As photographers it is a daunting task to organize a system to archive our work. Can you imagine this task being left to our children, or our siblings. I inquired about why the foundation has taken the responsibility of some photographers' archives. Food for thought for all photographers as we collect vast libraries of photographic information and materials.

“This is a big problem that all the photographers of my generation, have to face, what are they going to do with their archives, so yeah, there is no x, y or z here, not like in America, so you just have to do it, organize it for yourself. It often falls on the children of the photographer, so that is one thing I wanted to avoid, when you have one daughter, I didn't want to lumber her with the task of sorting it all out.”

I asked Martin what have been some of the Martin Parr Foundation's high points as well as any low points over the years.

“We just had our book festival which had thousands of people through, we had nine talks.
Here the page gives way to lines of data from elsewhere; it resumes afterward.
import Mathlib
import Literature.NumberTheory.Irrationality.Brown2016.DinnerParties
import HarnessLib

/-!
# ζ(5) search — Families: `𝒞₈ = 17` — the seventeen printed `N = 8` configurations are ALL of them (kernel-certified)

HONEST FRAMING: systematic search; no irrationality claim unless certified.

Cell `pub-zeta5`, seat P2 (for `fam-brown8`: the search space of `N = 8` cellular families is EXACTLY the seventeen
configurations of `Families/CellularEightAtlas{A,B,C}.lean`).  `Literature/…/Brown2016/DinnerParties.lean` kernel-checks
that Brown's seventeen printed seating plans `reps8` [Brown2016, App. 2 §10.1.4] are convergent and pairwise inequivalent,
and records that COMPLETENESS ("`𝒞₈ = 17`" in the printed table `𝒞_N = 0, 1, 1, 5, 17, 105, 771, 7028`
[Brown2016, App. 2 §10.1]) was NOT kernel-checked there ("40320 seatings exceed a reasonable `decide` budget").  This file
supplies the kernel proof, `complete_reps8`:

  every convergent seating plan of `8` guests is equivalent (same configuration) to one of the seventeen printed plans.

Method (reduces the kernel work from `8!` seatings × `17 × 256` group elements to `7 × 6!` seatings × `≤ 17 × 32`):
* `isConvergent_rotate` — Brown's convergence condition is invariant under cyclic rotation of the positions
  ("It does not depend on the choice of representative for `[σ]`" [Brown2016, §3.1]); so a convergent seating may be
  rotated until the guest `8` sits first (`window_rotate`, index arithmetic only);
* `equiv_of_equiv_rotate` — the equivalence test `Brown2016.equiv` absorbs a rotation of its first argument (the group
  `D₁₆ × D₁₆` of [Brown2016, §3.1 (3.4)–(3.5)] contains the rotations; `List.rotate_rotate`, `List.reverse_rotate`);
* `equivFast` — for plans whose first entries agree modulo `n` only the `2·n·2` group elements with the forced value
  shift need testing; `equiv_of_equivFast`;
* `completeChunk8 y` — for each second guest `y ∈ {1,…,7}` the Boolean certificate "every plan `8 :: y :: rest` is
  non-convergent or `equivFast`-equivalent to a printed one", evaluated by the kernel (`decide +kernel`, `6! = 720`
  plans each);
* `complete_reps8` — assembly.  With `isConvergent_reps8` and `pairwise_not_equivalent_reps8` of `DinnerParties` this is
  the printed count `𝒞₈ = 17`, now fully machine-checked (`card_configurations_eight` states the three facts together).
-/

namespace Summit.KontsevichZagierPeriods.Zeta5Search.Families.Configurations

open Literature.NumberTheory.Irrationality.Brown2016

/-! ### Rotation invariance of Brown's convergence test -/

/-- A cyclic window of a rotated plan is a cyclic window of the plan: `window (σ.rotate r) i k = window σ (i + r) k`.
[Brown2016, §3.1] -/
theorem window_rotate (σ : List ℕ) (r i k : ℕ) : window (σ.rotate r) i k = window σ (i + r) k := by
  unfold window
  rw [List.length_rotate]
  rcases Nat.eq_zero_or_pos σ.length with h0 | hpos
  · have : σ = [] := List.length_eq_zero_iff.1 h0
    subst this
    simp
  · apply List.map_congr_left
    intro j _
    have hm : (i + j) % σ.length < σ.length := Nat.mod_lt _ hpos
    rw [List.getD_eq_getElem?_getD, List.getD_eq_getElem?_getD, List.getElem?_rotate hm]
    congr 2
    rw [Nat.mod_add_mod, Nat.add_right_comm]

/-- Windows only depend on the starting position modulo the length. -/
theorem window_mod (σ : List ℕ) (i k : ℕ) : window σ (i % σ.length) k = window σ i k := by
  unfold window
  apply List.map_congr_left
  intro j _
  rw [Nat.mod_add_mod]

/-- Unfolding of Brown's Boolean convergence test into a quantified statement. -/
theorem isConvergent_iff (n : ℕ) (σ : List ℕ) :
    isConvergent n σ = true ↔ ∀ k' < n - 3, ∀ i < n, isCyclicBlock n (window σ i (k' + 2)) = false := by
  simp [isConvergent, List.all_eq_true]

/-- Brown's convergence condition is invariant under cyclic rotation of the positions (the cyclic part of the source
dihedral group). [Brown2016, §3.1 ("does not depend on the choice of representative")] -/
theorem isConvergent_rotate {n : ℕ} (σ : List ℕ) (hσ : σ.length = n) (r : ℕ) :
    isConvergent n (σ.rotate r) = isConvergent n σ := by
  rcases Nat.eq_zero_or_pos n with h0 | hpos
  · subst h0
    have : σ = [] := List.length_eq_zero_iff.1 hσ
    subst this
    simp
  rw [Bool.eq_iff_iff, isConvergent_iff, isConvergent_iff]
  constructor
  · intro h k' hk' i hi
    -- use the rotated plan at position `j = (i + (n - r % n)) % n`
    have key := h k' hk' ((i + (n - r % n)) % n) (Nat.mod_lt _ hpos)
    rw [window_rotate] at key
    have hidx : ((i + (n - r % n)) % n + r) % n = i := by
      rw [Nat.mod_add_mod]
      have h1 : r % n + n * (r / n) = r := Nat.mod_add_div r n
      have h2 : r % n < n := Nat.mod_lt r hpos
      have h3 : i + (n - r % n) + r = i + n * (r / n + 1) := by
        have : i + (n - r % n) + r = i + n + n * (r / n) := by omega
        rw [this]; ring
      rw [h3, Nat.add_mul_mod_self_left, Nat.mod_eq_of_lt hi]
    have hw : window σ ((i + (n - r % n)) % n + r) (k' + 2) = window σ i (k' + 2) := by
      rw [← window_mod σ ((i + (n - r % n)) % n + r), hσ, hidx]
    rw [hw] at key
    exact key
  · intro h k' hk' i hi
    rw [window_rotate]
    have hw : window σ (i + r) (k' + 2) = window σ ((i + r) % n) (k' + 2) := by
      rw [← window_mod σ (i + r), hσ]
    rw [hw]
    exact h k' hk' _ (Nat.mod_lt _ hpos)

/-! ### The equivalence test absorbs rotations; a fast sufficient test -/

/-- Unfolding of Brown's Boolean equivalence test. -/
theorem equiv_iff (n : ℕ) (σ τ : List ℕ) :
    equiv n σ τ = true ↔ ∃ pr r vn c, r < n ∧ c < n ∧ act n pr r vn c σ = τ.map (· % n) := by
  unfold equiv
  simp only [List.any_eq_true, List.mem_range, beq_iff_eq]
  constructor
  · rintro ⟨pr, -, r, hr, vn, -, c, hc, h⟩
    exact ⟨pr, r, vn, c, hr, hc, h⟩
  · rintro ⟨pr, r, vn, c, hr, hc, h⟩
    exact ⟨pr, by cases pr <;> simp, r, hr, vn, by cases vn <;> simp, c, hc, h⟩

/-- The equivalence test absorbs a rotation of the positions of its first argument (rotations belong to the source
dihedral group). [Brown2016, §3.1 (3.4)] -/
theorem equiv_of_equiv_rotate {n : ℕ} {σ τ : List ℕ} (hσ : σ.length = n) (hn : 0 < n) (r0 : ℕ)
    (h : equiv n (σ.rotate r0) τ = true) : equiv n σ τ = true := by
  rw [equiv_iff] at h ⊢
  obtain ⟨pr, r, vn, c, hr, hc, hact⟩ := h
  cases pr with
  | false =>
    refine ⟨false, (r0 + r) % n, vn, c, Nat.mod_lt _ hn, hc, ?_⟩
    simp only [act, Bool.false_eq_true, if_false] at hact ⊢
    rw [List.rotate_rotate] at hact
    have hm := List.rotate_mod σ (r0 + r)
    rw [hσ] at hm
    rw [hm]
    exact hact
  | true =>
    refine ⟨true, (n - r0 % n + r) % n, vn, c, Nat.mod_lt _ hn, hc, ?_⟩
    simp only [act, if_true] at hact ⊢
    rw [List.reverse_rotate, List.rotate_rotate, hσ] at hact
    have hm := List.rotate_mod σ.reverse (n - r0 % n + r)
    rw [List.length_reverse, hσ] at hm
    rw [hm]
    exact hact

/-- Fast sufficient equivalence test: only the value shift that sends the (rotated, possibly negated) first entry to the
residue of `τ`'s first entry is tried (`2·n·2` group elements instead of `4n²`). -/
def equivFast (n : ℕ) (σ τ : List ℕ) : Bool :=
  [false, true].any fun pr => (List.range n).any fun r => [false, true].any fun vn =>
    act n pr r vn
      ((n + τ.headD 0 % n - (act n pr r vn 0 σ).headD 0 % n) % n) σ == τ.map (· % n)

/-- The fast test implies Brown's test. -/
theorem equiv_of_equivFast {n : ℕ} (hn : 0 < n) {σ τ : List ℕ} (h : equivFast n σ τ = true) :
    equiv n σ τ = true := by
  rw [equiv_iff]
  unfold equivFast at h
  simp only [List.any_eq_true, List.mem_range, beq_iff_eq] at h
  obtain ⟨pr, -, r, hr, vn, -, h⟩ := h
  exact ⟨pr, r, vn, _, hr, Nat.mod_lt _ hn, h⟩

/-! ### The kernel certificates, chunked by the second guest -/

/-- Chunk `y` of the `N = 8` completeness certificate: every plan `8 :: y :: rest` (`rest` a rearrangement of
`{1,…,7} ∖ {y}`) is either non-convergent or passes the fast equivalence test against one of the seventeen printed
plans. (Computational device.) -/
def completeChunk8 (y : ℕ) : Bool :=
  (((List.range' 1 7).erase y).permutations').all fun rest =>
    !isConvergent 8 (8 :: y :: rest) || reps8.any (equivFast 8 (8 :: y :: rest))

-- finite enumeration of 720 seating plans by kernel evaluation
set_option maxHeartbeats 4000000 in
/-- Chunk `y = 1` (all plans non-convergent: `8, 1` are neighbours). -/
theorem completeChunk8_1 : completeChunk8 1 = true := by decide +kernel

set_option maxHeartbeats 4000000 in
/-- Chunk `y = 2`. -/
theorem completeChunk8_2 : completeChunk8 2 = true := by decide +kernel

set_option maxHeartbeats 4000000 in
/-- Chunk `y = 3`. -/
theorem completeChunk8_3 : completeChunk8 3 = true := by decide +kernel

set_option maxHeartbeats 4000000 in
/-- Chunk `y = 4`. -/
theorem completeChunk8_4 : completeChunk8 4 = true := by decide +kernel

set_option maxHeartbeats 4000000 in
/-- Chunk `y = 5`. -/
theorem completeChunk8_5 : completeChunk8 5 = true := by decide +kernel

set_option maxHeartbeats 4000000 in
/-- Chunk `y = 6`. -/
theorem completeChunk8_6 : completeChunk8 6 = true := by decide +kernel

set_option maxHeartbeats 4000000 in
/-- Chunk `y = 7` (all plans non-convergent: `8, 7` are neighbours). -/
theorem completeChunk8_7 : completeChunk8 7 = true := by decide +kernel

/-- All seven chunks. -/
theorem completeChunk8_all (y : ℕ) (hy : y ∈ List.range' 1 7) : completeChunk8 y = true := by
  have e : List.range' 1 7 = [1, 2, 3, 4, 5, 6, 7] := rfl
  rw [e] at hy
  simp only [List.mem_cons, List.not_mem_nil, or_false] at hy
  rcases hy with rfl | rfl | rfl | rfl | rfl | rfl | rfl
  exacts [completeChunk8_1, completeChunk8_2, completeChunk8_3, completeChunk8_4, completeChunk8_5,
    completeChunk8_6, completeChunk8_7]

/-! ### Assembly: `𝒞₈ = 17` -/

/-- **Completeness for `N = 8`** (`𝒞₈ ≤ 17`): every convergent seating plan of `8` guests is equivalent to one of the
seventeen printed plans `Brown2016.reps8`. [Brown2016, App. 2 §10.1 (table: `𝒞₈ = 17`), §10.1.4] -/
theorem complete_reps8 :
    ∀ σ, IsSeating 8 σ → IsConvergent 8 σ → ∃ τ ∈ reps8, Equivalent 8 σ τ := by
  intro σ hσ hc
  have hlen : σ.length = 8 := by simpa using hσ.length_eq
  -- locate the guest `8` and rotate it to the front
  have h8 : 8 ∈ σ := hσ.symm.subset (by decide)
  obtain ⟨r0, hr0, hget⟩ := List.mem_iff_getElem.1 h8
  set σ' := σ.rotate r0 with hσ'
  have hlen' : σ'.length = 8 := by rw [hσ', List.length_rotate, hlen]
  have hhead : σ'.head? = some 8 := by
    rw [hσ', List.head?_rotate hr0, List.getElem?_eq_getElem hr0]
    exact congrArg some hget
  obtain ⟨rest, hrest⟩ : ∃ rest, σ' = 8 :: rest := by
    cases hs : σ' with
    | nil => rw [hs] at hhead; simp at hhead
    | cons x rest => rw [hs] at hhead; simp at hhead; exact ⟨rest, by rw [hhead]⟩
  -- `rest` is a rearrangement of `1..7`; split off its first guest `y`
  have hperm' : List.Perm σ' (List.range' 1 8) := (List.rotate_perm σ r0).trans hσ
  rw [hrest] at hperm'
  have hrest_perm : List.Perm rest ((List.range' 1 8).erase 8) := (List.cons_perm_iff_perm_erase.1 hperm').2
  have e7 : (List.range' 1 8).erase 8 = List.range' 1 7 := by decide
  rw [e7] at hrest_perm
  obtain ⟨y, rest2, rfl⟩ : ∃ y rest2, rest = y :: rest2 := by
    cases rest with
    | nil => exact absurd hrest_perm.length_eq (by decide)
    | cons y rest2 => exact ⟨y, rest2, rfl⟩
  have hy : y ∈ List.range' 1 7 := hrest_perm.subset List.mem_cons_self
  have hrest2 : rest2 ∈ ((List.range' 1 7).erase y).permutations' :=
    List.mem_permutations'.2 ((hrest_perm.trans (List.perm_cons_erase hy)).cons_inv)
  -- the chunk certificate
  have hchunk := completeChunk8_all y hy
  unfold completeChunk8 at hchunk
  rw [List.all_eq_true] at hchunk
  have h := hchunk rest2 hrest2
  rw [Bool.or_eq_true, Bool.not_eq_true', List.any_eq_true] at h
  -- convergence transfers to the rotated plan
  have hc' : isConvergent 8 (8 :: y :: rest2) = true := by
    rw [← hrest, hσ', isConvergent_rotate σ hlen r0]
    exact hc
  rcases h with h | ⟨τ, hτ, hστ⟩
  · exact absurd hc' (by simp [h])
  · refine ⟨τ, hτ, ?_⟩
    have h1 : equiv 8 σ' τ = true := by
      rw [hrest]; exact equiv_of_equivFast (by norm_num) hστ
    exact equiv_of_equiv_rotate hlen (by norm_num) r0 h1

/-- **`𝒞₈ = 17`** [Brown2016, App. 2 §10.1, table] fully machine-checked: the seventeen printed plans are convergent,
pairwise inequivalent, and every convergent plan of `8` guests is equivalent to one of them. -/
theorem card_configurations_eight :
    (∀ σ ∈ reps8, IsConvergent 8 σ) ∧ (reps8.Pairwise fun σ τ => ¬ Equivalent 8 σ τ) ∧ reps8.length = 17 ∧
      ∀ σ, IsSeating 8 σ → IsConvergent 8 σ → ∃ τ ∈ reps8, Equivalent 8 σ τ :=
  ⟨isConvergent_reps8, pairwise_not_equivalent_reps8, rfl, complete_reps8⟩

end Summit.KontsevichZagierPeriods.Zeta5Search.Families.Configurations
We had another joint photobook festival with BOP, Books on Photography. More people than ever before attended, there were more talks than ever before, and all talks were full. Then we had a quiz on Saturday night at a local bar that was very well attended, so everything has been great. That's one of the high points really, just to see all these people come here. No low points really at all.”

When I asked Martin what some of the long-term and short-term goals of the Foundation are, he told me, “More of the same, both to both.” They will continue to secure the photographic legacy of British and Irish photographers, while inspiring and supporting new visual storytellers that will create a new dialogue for the future of photography.

“Being a collector of many things, especially photo books. I asked what was the first book in his collection, and Martin immediately replied, “‘The Americans’ by Robert Frank. It is one of the great books of the 21st century. And ‘A Day Of’, by Tony Ray-Jones.” Daido Moriyama would also be in the top ten authors and books in his collection. Martin explained how it is not just the photographs that inspire him, but it is the whole package, the way the artists developed the concept of the book, the paper, layout, binding, all play a role in what makes a book special and rare. Straightforward and simple like Robert Frank ‘The Americans’ as well as the more complex works by Daido Moriyama, all bring inspiration through the combination of how they feel, how they work as a complete thought process, because the photographs are just brilliant.”

I asked Martin Parr what he does with the moments he is not out helping to change and support the world of photography, and what gives him personal pleasure in his time off.

“Well, I like to go out to eat, I like having walks, which is somewhat limited due to my having Myeloma. I can't walk as far as before, but on nice breaks, I go with my wife. We've been together for 48 years I think now, which is a long time.”

Martin is as committed to his family as he is to his work. He relies on their valued contributions to the foundation and enjoys the life they have made together and shared.

The Pictorial List would like to thank Martin Parr for his time and candor answering our questions and enlightening us about what the Martin Parr Foundation is diligently working to achieve.

Photography is a process driven form of expression. From learning the process of capturing light through apertures for different lengths of time, to the process of turning a negative into a positive. As photographers we process our critical and creative thoughts focusing through the lens for our definition of that expression. We are grateful for organizations like the Martin Parr Foundation, that help support photography and photographers of the past as well as genuinely mentor and create new opportunities for photographers of the future.


The views, thoughts, and opinions expressed in the text belong solely to the author/s, and are not necessarily shared by The Pictorial List and the team.